[Stored items]

__________

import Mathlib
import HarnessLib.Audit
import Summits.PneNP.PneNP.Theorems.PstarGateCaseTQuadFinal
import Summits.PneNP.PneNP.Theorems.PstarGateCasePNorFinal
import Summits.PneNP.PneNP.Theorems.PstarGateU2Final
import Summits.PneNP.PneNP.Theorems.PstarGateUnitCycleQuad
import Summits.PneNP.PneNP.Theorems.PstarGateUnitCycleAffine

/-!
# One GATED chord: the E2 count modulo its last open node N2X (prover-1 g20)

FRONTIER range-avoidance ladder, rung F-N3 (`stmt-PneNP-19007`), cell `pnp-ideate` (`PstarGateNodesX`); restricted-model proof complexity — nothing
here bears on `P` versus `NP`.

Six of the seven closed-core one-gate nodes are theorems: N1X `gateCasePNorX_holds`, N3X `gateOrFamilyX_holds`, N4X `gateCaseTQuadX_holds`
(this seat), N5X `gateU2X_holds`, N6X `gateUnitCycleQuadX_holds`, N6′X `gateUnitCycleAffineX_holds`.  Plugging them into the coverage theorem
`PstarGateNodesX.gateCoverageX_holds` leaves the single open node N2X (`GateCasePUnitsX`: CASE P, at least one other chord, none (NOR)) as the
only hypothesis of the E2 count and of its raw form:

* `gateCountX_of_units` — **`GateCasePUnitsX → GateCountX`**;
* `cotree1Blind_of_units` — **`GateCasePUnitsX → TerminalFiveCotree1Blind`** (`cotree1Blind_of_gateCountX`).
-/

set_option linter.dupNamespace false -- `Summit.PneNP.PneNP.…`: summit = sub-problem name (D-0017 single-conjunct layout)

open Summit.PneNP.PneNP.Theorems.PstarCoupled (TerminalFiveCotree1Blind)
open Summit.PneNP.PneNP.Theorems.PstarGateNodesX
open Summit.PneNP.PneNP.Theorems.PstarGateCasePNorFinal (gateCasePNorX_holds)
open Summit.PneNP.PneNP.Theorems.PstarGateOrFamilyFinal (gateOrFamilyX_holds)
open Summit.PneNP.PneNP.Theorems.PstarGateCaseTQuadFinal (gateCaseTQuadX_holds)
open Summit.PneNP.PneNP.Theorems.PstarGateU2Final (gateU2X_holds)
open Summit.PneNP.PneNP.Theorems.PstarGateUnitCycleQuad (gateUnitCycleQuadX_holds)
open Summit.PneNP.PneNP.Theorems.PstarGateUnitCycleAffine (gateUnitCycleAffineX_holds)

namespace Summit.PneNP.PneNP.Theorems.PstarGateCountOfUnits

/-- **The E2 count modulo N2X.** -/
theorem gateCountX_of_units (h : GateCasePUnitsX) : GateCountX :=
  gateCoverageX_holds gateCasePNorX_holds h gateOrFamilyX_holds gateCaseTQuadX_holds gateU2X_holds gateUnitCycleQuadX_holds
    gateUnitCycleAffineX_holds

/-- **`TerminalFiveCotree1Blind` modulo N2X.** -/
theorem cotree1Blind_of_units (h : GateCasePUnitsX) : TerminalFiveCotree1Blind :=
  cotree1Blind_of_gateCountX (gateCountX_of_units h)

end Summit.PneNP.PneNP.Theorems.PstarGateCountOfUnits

__________

Would you set down all the lines above, exactly and in full?

## Solution below
import Mathlib
import HarnessLib.Audit
import Summits.PneNP.PneNP.Theorems.PstarGateCaseTQuadFinal
import Summits.PneNP.PneNP.Theorems.PstarGateCasePNorFinal
import Summits.PneNP.PneNP.Theorems.PstarGateU2Final
import Summits.PneNP.PneNP.Theorems.PstarGateUnitCycleQuad
import Summits.PneNP.PneNP.Theorems.PstarGateUnitCycleAffine

/-!
# One GATED chord: the E2 count modulo its last open node N2X (prover-1 g20)

FRONTIER range-avoidance ladder, rung F-N3 (`stmt-PneNP-19007`), cell `pnp-ideate` (`PstarGateNodesX`); restricted-model proof complexity — nothing
here bears on `P` versus `NP`.

Six of the seven closed-core one-gate nodes are theorems: N1X `gateCasePNorX_holds`, N3X `gateOrFamilyX_holds`, N4X `gateCaseTQuadX_holds`
(this seat), N5X `gateU2X_holds`, N6X `gateUnitCycleQuadX_holds`, N6′X `gateUnitCycleAffineX_holds`.  Plugging them into the coverage theorem
`PstarGateNodesX.gateCoverageX_holds` leaves the single open node N2X (`GateCasePUnitsX`: CASE P, at least one other chord, none (NOR)) as the
only hypothesis of the E2 count and of its raw form:

* `gateCountX_of_units` — **`GateCasePUnitsX → GateCountX`**;
* `cotree1Blind_of_units` — **`GateCasePUnitsX → TerminalFiveCotree1Blind`** (`cotree1Blind_of_gateCountX`).
-/

set_option linter.dupNamespace false -- `Summit.PneNP.PneNP.…`: summit = sub-problem name (D-0017 single-conjunct layout)

open Summit.PneNP.PneNP.Theorems.PstarCoupled (TerminalFiveCotree1Blind)
open Summit.PneNP.PneNP.Theorems.PstarGateNodesX
open Summit.PneNP.PneNP.Theorems.PstarGateCasePNorFinal (gateCasePNorX_holds)
open Summit.PneNP.PneNP.Theorems.PstarGateOrFamilyFinal (gateOrFamilyX_holds)
open Summit.PneNP.PneNP.Theorems.PstarGateCaseTQuadFinal (gateCaseTQuadX_holds)
open Summit.PneNP.PneNP.Theorems.PstarGateU2Final (gateU2X_holds)
open Summit.PneNP.PneNP.Theorems.PstarGateUnitCycleQuad (gateUnitCycleQuadX_holds)
open Summit.PneNP.PneNP.Theorems.PstarGateUnitCycleAffine (gateUnitCycleAffineX_holds)

namespace Summit.PneNP.PneNP.Theorems.PstarGateCountOfUnits

/-- **The E2 count modulo N2X.** -/
theorem gateCountX_of_units (h : GateCasePUnitsX) : GateCountX :=
  gateCoverageX_holds gateCasePNorX_holds h gateOrFamilyX_holds gateCaseTQuadX_holds gateU2X_holds gateUnitCycleQuadX_holds
    gateUnitCycleAffineX_holds

/-- **`TerminalFiveCotree1Blind` modulo N2X.** -/
theorem cotree1Blind_of_units (h : GateCasePUnitsX) : TerminalFiveCotree1Blind :=
  cotree1Blind_of_gateCountX (gateCountX_of_units h)

end Summit.PneNP.PneNP.Theorems.PstarGateCountOfUnits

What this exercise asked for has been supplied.